• _Aim of the task_
In the records below, find the line that contains "dv_iff : ∀ ℓ, Kol" and the line that contains "even depth. -/". Set down exactly those lines and every line between them, and nothing more.

• _Information supplied_
import Literature.NumberTheory.EllipticCurves.HeegnerPointsKolyvaginSplitDescentProofs
import Literature.NumberTheory.EllipticCurves.HeegnerPointsKolyvaginDepthDescent
import HarnessLib

/-!
# Kolyvagin's descent modulo `p^M` for a PAIR: the split data on a product `V₁ × V₂`
# (Kolyvagin's frame `(E, E^D)` over `ℚ` at `l = 2`), any prime `p`

Sibling of `HeegnerPointsKolyvaginSplitDescentProofs` (`KolyvaginDescent.SplitHypothesesM`: the
descent with two eigengroups `V^{±} ≤ V` instead of an involution, no parity hypothesis on `p`).
There the eigengroups, the splitting of the Selmer group and the tagging of the classes by
eigengroup are AXIOMS; here they are CONSTRUCTED for the shape in which the descent is run at
`p = 2` — V. A. Kolyvagin, *Finiteness of `E(ℚ)` and `Ш(E, ℚ)` for a subclass of Weil curves*,
Izv. 1989, §3 (Thm. `B_l` at `l = 2`): the descent over `ℚ` for the PAIR of curves `(E, E^D)`,
`D = d_K`, one member of analytic rank `0` and one of rank `1` — i.e. for data living on a PRODUCT
`V = V₁ × V₂` (`V₁ = H¹(ℚ, E^{ε}[p^M])`, the member carrying the Heegner class `x`;
`V₂ = H¹(ℚ, E^{-ε}[p^M])`): eigengroups `V₁ × 0`, `0 × V₂` (they meet in `0` and the product
Selmer group `Sel₁ × Sel₂` is split BY CONSTRUCTION), and Kolyvagin's class `c(n)` placed in the
first factor for `n` of EVEN depth `r(n)` and in the second for ODD depth (Gross 1991 Prop. 5.4 (2):
`c_M(n)` has sign `ε_n = (-1)^{r(n)} ε`, hence descends to `ℚ` on the member of that sign).

* `KolyvaginDescent.PairHypothesesM V₁ V₂ Pl` — the data in pair language: two groups killed by
  `p^M`, two Selmer groups cut out by local conditions `Loc₁ v`, `Loc₂ v`, Kolyvagin primes with
  places and strict conditions `A₁ ℓ`, `A₂ ℓ`, `x ∈ Sel₁` of order `p^M`, `M₀`, classes
  `c₁ : ℕ → V₁` (used at even depth) and `c₂ : ℕ → V₂` (odd depth) subject to Lemma 4.3 on each
  side, Prop. 4.4 ACROSS the sides (`p^a c₂(ℓm) ∈ Loc₂ λ ↔ p^a c₁(m) ∈ A₁ ℓ` for `m` of even depth
  and symmetrically), Lemma 5.3 + Prop. 2.2 on each side, and Cor. 3.2 for "pure" families in
  `V₁ × V₂` (each member in a factor) — at `p = 2` the last is the tree's SIGNED Čebotarev
  `equivariantChebotarevAtTwo_eigen_of_not_isSquare` (route `GenusKolyvaginAtTwo`), read over `ℚ_ℓ`.
* `PairHypothesesM.toSplit : SplitHypothesesM (V₁ × V₂) Pl` — the construction (parity bookkeeping
  `r(ℓm) = r(m) + 1` for `ℓ ∤ m` via the tree's `kolSupp_div`).
* The conclusions in pair language, any prime `p`: `PairHypothesesM.pow_zsmul_eq_zero_of_mem_sel₂`
  (**`p^{M₀} · Sel₂ = 0`**, Claim A: the member WITHOUT the Heegner class — at `2`, Kolyvagin's
  `C_D · Ш(A)_{2^∞} = 0` for the rank-`0` member `A`), `PairHypothesesM.exists_pow_zsmul_eq_zsmul_of_mem_sel₁`
  (**`p^{2M₀} · Sel₁ ⊆ ℤ x`**, Claim B), `PairHypothesesM.sel₂_eq_bot_of_M₀_eq_zero` /
  `PairHypothesesM.sel₁_eq_zmultiples_of_M₀_eq_zero` (the exact case `M₀ = 0`: `Sel₂ = 0`,
  `Sel₁ = ℤ x`), `PairHypothesesM.pow_zsmul_c₂_mem_sel₂` (`c_{M₀}(ℓ) ∈ Sel₂` for every Kolyvagin
  prime) and `PairHypothesesM.exists_mem_sel₂_of_order` (a Kolyvagin prime with `p^m ∥ P_ℓ`,
  `m < M₀`, puts an element of exact order `p^{M₀−m}` into `Sel₂`: `M₀ − M₁ ≤ N₁`).

Pure algebra over the sibling; no named fact, no Galois cohomology (the instantiation at `p = 2` —
Kolyvagin's classes over `ℚ`, Prop. 4.4 at `2`, local duality over `ℚ_ℓ` on `Δ(E) < 0`, the
signed Čebotarev — is the business of the BSD route `GenusKolyvaginAtTwo`, crux Q3′). Nothing here is
a claim about BSD.

## References

* V. A. Kolyvagin, Izv. Akad. Nauk SSSR 52 (1988) = Math. USSR-Izv. 32 (1989) 523–541: Thm. `B_l`
  (l = 2), §3. [Kolyvagin1989Izv]
* B. H. Gross, *Kolyvagin's work on modular elliptic curves*, LMS LNS 153 (1991): Prop. 5.4 (2),
  §10. [GrossLMS1991]
* W. G. McCallum, *Kolyvagin's work on Shafarevich–Tate groups*, same volume: Lemma 4.3, Prop. 4.4,
  Lemma 5.3, Cor. 3.2, §5. [McCallumLMS1991]
-/

noncomputable section

open scoped Classical

namespace Literature.NumberTheory.EllipticCurves

namespace KolyvaginDescent

/-! ## Eigengroups and classes on a product -/

section PairDefs

variable {V₁ V₂ : Type*} [AddCommGroup V₁] [AddCommGroup V₂]

/-- The sign-indexed "eigengroups" of a product: `V^{(1)} = V₁ × 0`, `V^{(ν)} = 0 × V₂` for
`ν ≠ 1` (only `ν = ±1` is ever used). At `p = 2`: `H¹(ℚ, E^{ε}[2^M]) × 0` and
`0 × H¹(ℚ, E^{-ε}[2^M])` (Kolyvagin 1989, §3: the two members of the pair `(E, E^D)`).
[cite: Kolyvagin1989Izv, §3 (the pair (E, E^D) over ℚ)] -/
def pairEig (V₁ V₂ : Type*) [AddCommGroup V₁] [AddCommGroup V₂] (ν : ℤ) : AddSubgroup (V₁ × V₂) :=
  if ν = 1 then (⊤ : AddSubgroup V₁).prod ⊥ else (⊥ : AddSubgroup V₁).prod ⊤

/-- `v ∈ V^{(1)} ↔ v.2 = 0`. [folklore] -/
private theorem mem_pairEig_one {v : V₁ × V₂} : v ∈ pairEig V₁ V₂ 1 ↔ v.2 = 0 := by
  simp [pairEig, AddSubgroup.mem_prod]

/-- `v ∈ V^{(-1)} ↔ v.1 = 0`. [folklore] -/
private theorem mem_pairEig_neg_one {v : V₁ × V₂} : v ∈ pairEig V₁ V₂ (-1) ↔ v.1 = 0 := by
  simp [pairEig, AddSubgroup.mem_prod]

/-- Kolyvagin's class of the pair at `n`: the class `c₁ n` of the first member when the depth
`r(n) = #{ℓ ∣ n}` is even, the class `c₂ n` of the second member when it is odd (Gross 1991,
Prop. 5.4 (2): the sign of `c_M(n)` is `(-1)^{r(n)} ε`). [cite: GrossLMS1991, Prop. 5.4 (2)] -/
def pairClass (c₁ : ℕ → V₁) (c₂ : ℕ → V₂) (n : ℕ) : V₁ × V₂ :=
  if Even n.primeFactors.card then (c₁ n, 0) else (0, c₂ n)

end PairDefs

/-! ## The pair data -/

/-- **Kolyvagin's descent modulo `p^M` for a pair, the data** (any prime `p`). Two abelian groups
`V₁`, `V₂` killed by `p^M` (at `p = 2`: `H¹(ℚ, E^{ε}[2^M])`, `H¹(ℚ, E^{-ε}[2^M])` for the pair
`(E, E^{(d_K)})`, `E^{ε}` the member carrying the Heegner class); Selmer groups `Selᵢ ≤ Vᵢ` cut out
by local conditions `Locᵢ v` at the places `v : Pl`; Kolyvagin primes `Kol ℓ` with their place
`pl ℓ`, "`v ∣ n`" (`Dv`) and strict local conditions `Aᵢ ℓ` ("`c_ℓ = 0`"); `x ∈ Sel₁` of order `p^M`
and `M₀` (`c₁ 1 = p^{M₀} x`: `y_K ≡ p^{M₀} x₀`); classes `c₁ n` (even depth) / `c₂ n` (odd depth)
subject to McCallum's Lemma 4.3 on each side (`c_mem_loc₁/₂`), Prop. 4.4 across the sides
(`c_mem_loc_iff₁₂/₂₁`), Lemma 5.3 + Prop. 2.2 on each side (`duality₁/₂`: a class Selmer off `λ`
with `ord d_λ > p^a` forces `ord s_λ ≤ p^{M−1−a}` on the Selmer group of the SAME member) and
Cor. 3.2 for pure families in `V₁ × V₂` (`cebotarev`; at `2` the signed Čebotarev of the BSD route
`GenusKolyvaginAtTwo`). [cite: Kolyvagin1989Izv, §3 (Thm. B_l, l = 2: the pair (E, E^D) over ℚ)]
[cite: McCallumLMS1991, §§3–5 (Cor. 3.2, Lemma 4.3, Prop. 4.4, Lemma 5.3)] [cite: GrossLMS1991, §10] -/
structure PairHypothesesM (V₁ V₂ : Type*) [AddCommGroup V₁] [AddCommGroup V₂] (Pl : Type*) where
  /-- The prime `p` (any prime). -/
  p : ℕ
  /-- `p` is prime. -/
  hp : p.Prime
  /-- The level `M`. -/
  M : ℕ
  /-- `V₁` is killed by `p^M`. -/
  torsion₁ : ∀ v : V₁, ((p : ℤ) ^ M) • v = 0
  /-- `V₂` is killed by `p^M`. -/
  torsion₂ : ∀ v : V₂, ((p : ℤ) ^ M) • v = 0
  /-- The Selmer group of the first member. -/
  Sel₁ : AddSubgroup V₁
  /-- The Selmer group of the second member. -/
  Sel₂ : AddSubgroup V₂
  /-- Local conditions of the first member. -/
  Loc₁ : Pl → AddSubgroup V₁
  /-- Local conditions of the second member. -/
  Loc₂ : Pl → AddSubgroup V₂
  /-- `Sel₁` is cut out by its local conditions. -/
  mem_sel_iff₁ : ∀ s, s ∈ Sel₁ ↔ ∀ v, s ∈ Loc₁ v
  /-- `Sel₂` is cut out by its local conditions. -/
  mem_sel_iff₂ : ∀ s, s ∈ Sel₂ ↔ ∀ v, s ∈ Loc₂ v
  /-- Kolyvagin primes. -/
  Kol : ℕ → Prop
  /-- Kolyvagin primes are primes. -/
  prime_of_kol : ∀ ℓ, Kol ℓ → ℓ.Prime
  /-- The place of a Kolyvagin prime. -/
  pl : ℕ → Pl
  /-- "`v` divides `n`". -/
  Dv : Pl → ℕ → Prop
  /-- `pl ℓ` is the unique place dividing `ℓ`. -/
  dv_iff : ∀ ℓ, Kol ℓ → ∀ v, Dv v ℓ ↔ v = pl ℓ
  /-- A place dividing `ℓ ℓ'` divides `ℓ` or `ℓ'`. -/
  dv_mul : ∀ ℓ ℓ', Kol ℓ → Kol ℓ' → ∀ v, Dv v (ℓ * ℓ') → Dv v ℓ ∨ Dv v ℓ'
  /-- Strict local conditions of the first member at Kolyvagin primes. -/
  A₁ : ℕ → AddSubgroup V₁
  /-- Strict local conditions of the second member at Kolyvagin primes. -/
  A₂ : ℕ → AddSubgroup V₂
  /-- `x = δ_M x₀` on the first member. -/
  x : V₁
  /-- `x ∈ Sel₁`. -/
  x_mem : x ∈ Sel₁
  /-- `x` has order `p^M`. -/
  x_ord : ((p : ℤ) ^ (M - 1)) • x ≠ 0
  /-- `M₀`. -/
  M₀ : ℕ
  /-- Kolyvagin's classes of even depth (first member). -/
  c₁ : ℕ → V₁
  /-- Kolyvagin's classes of odd depth (second member). -/
  c₂ : ℕ → V₂
  /-- `c_M(1) = p^{M₀} x`. -/
  c_one : c₁ 1 = ((p : ℤ) ^ M₀) • x
  /-- **Lemma 4.3**, even depth. -/
  c_mem_loc₁ : ∀ n, KolSupp Kol n → Even n.primeFactors.card → ∀ v, ¬ Dv v n → c₁ n ∈ Loc₁ v
  /-- **Lemma 4.3**, odd depth. -/
  c_mem_loc₂ : ∀ n, KolSupp Kol n → Odd n.primeFactors.card → ∀ v, ¬ Dv v n → c₂ n ∈ Loc₂ v
  /-- **Prop. 4.4** from even depth `m` to odd depth `ℓm`. -/
  c_mem_loc_iff₁₂ : ∀ ℓ m, Kol ℓ → KolSupp Kol (ℓ * m) → Even m.primeFactors.card → ∀ a : ℕ,
    (((p : ℤ) ^ a) • c₂ (ℓ * m) ∈ Loc₂ (pl ℓ)) ↔ ((p : ℤ) ^ a) • c₁ m ∈ A₁ ℓ
  /-- **Prop. 4.4** from odd depth `m` to even depth `ℓm`. -/
  c_mem_loc_iff₂₁ : ∀ ℓ m, Kol ℓ → KolSupp Kol (ℓ * m) → Odd m.primeFactors.card → ∀ a : ℕ,
    (((p : ℤ) ^ a) • c₁ (ℓ * m) ∈ Loc₁ (pl ℓ)) ↔ ((p : ℤ) ^ a) • c₂ m ∈ A₂ ℓ
  /-- **Lemma 5.3 with Prop. 2.2**, first member. -/
  duality₁ : ∀ ℓ, Kol ℓ → ∀ d : V₁, (∀ v, v ≠ pl ℓ → d ∈ Loc₁ v) → ∀ s ∈ Sel₁,
    ∀ a, a < M → ((p : ℤ) ^ a) • d ∉ Loc₁ (pl ℓ) → ((p : ℤ) ^ (M - 1 - a)) • s ∈ A₁ ℓ
  /-- **Lemma 5.3 with Prop. 2.2**, second member. -/
  duality₂ : ∀ ℓ, Kol ℓ → ∀ d : V₂, (∀ v, v ≠ pl ℓ → d ∈ Loc₂ v) → ∀ s ∈ Sel₂,
    ∀ a, a < M → ((p : ℤ) ^ a) • d ∉ Loc₂ (pl ℓ) → ((p : ℤ) ^ (M - 1 - a)) • s ∈ A₂ ℓ
  /-- **Cor. 3.2** for pure families in `V₁ × V₂` (each member in a factor). -/
  cebotarev : ∀ (r : ℕ) (cs : Fin r → V₁ × V₂) (Nv : Fin r → ℕ), (∀ i, cs i ≠ 0) →
    (∀ i, Nv i ≠ 0 → ((p : ℤ) ^ (Nv i - 1)) • cs i ≠ 0) →
    (∀ i, (cs i).2 = 0 ∨ (cs i).1 = 0) →
    (∀ a : Fin r → ℤ, ∑ i, a i • cs i = 0 → ∀ i, a i • cs i = 0) →
    ∀ b : ℕ, ∃ ℓ, b < ℓ ∧ Kol ℓ ∧ ∀ i, ((p : ℤ) ^ Nv i) • cs i ∈ (A₁ ℓ).prod (A₂ ℓ) ∧
      (Nv i ≠ 0 → ((p : ℤ) ^ (Nv i - 1)) • cs i ∉ (A₁ ℓ).prod (A₂ ℓ))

• _Exercise response_
  dv_iff : ∀ ℓ, Kol ℓ → ∀ v, Dv v ℓ ↔ v = pl ℓ
  /-- A place dividing `ℓ ℓ'` divides `ℓ` or `ℓ'`. -/
  dv_mul : ∀ ℓ ℓ', Kol ℓ → Kol ℓ' → ∀ v, Dv v (ℓ * ℓ') → Dv v ℓ ∨ Dv v ℓ'
  /-- Strict local conditions of the first member at Kolyvagin primes. -/
  A₁ : ℕ → AddSubgroup V₁
  /-- Strict local conditions of the second member at Kolyvagin primes. -/
  A₂ : ℕ → AddSubgroup V₂
  /-- `x = δ_M x₀` on the first member. -/
  x : V₁
  /-- `x ∈ Sel₁`. -/
  x_mem : x ∈ Sel₁
  /-- `x` has order `p^M`. -/
  x_ord : ((p : ℤ) ^ (M - 1)) • x ≠ 0
  /-- `M₀`. -/
  M₀ : ℕ
  /-- Kolyvagin's classes of even depth (first member). -/
  c₁ : ℕ → V₁
  /-- Kolyvagin's classes of odd depth (second member). -/
  c₂ : ℕ → V₂
  /-- `c_M(1) = p^{M₀} x`. -/
  c_one : c₁ 1 = ((p : ℤ) ^ M₀) • x
  /-- **Lemma 4.3**, even depth. -/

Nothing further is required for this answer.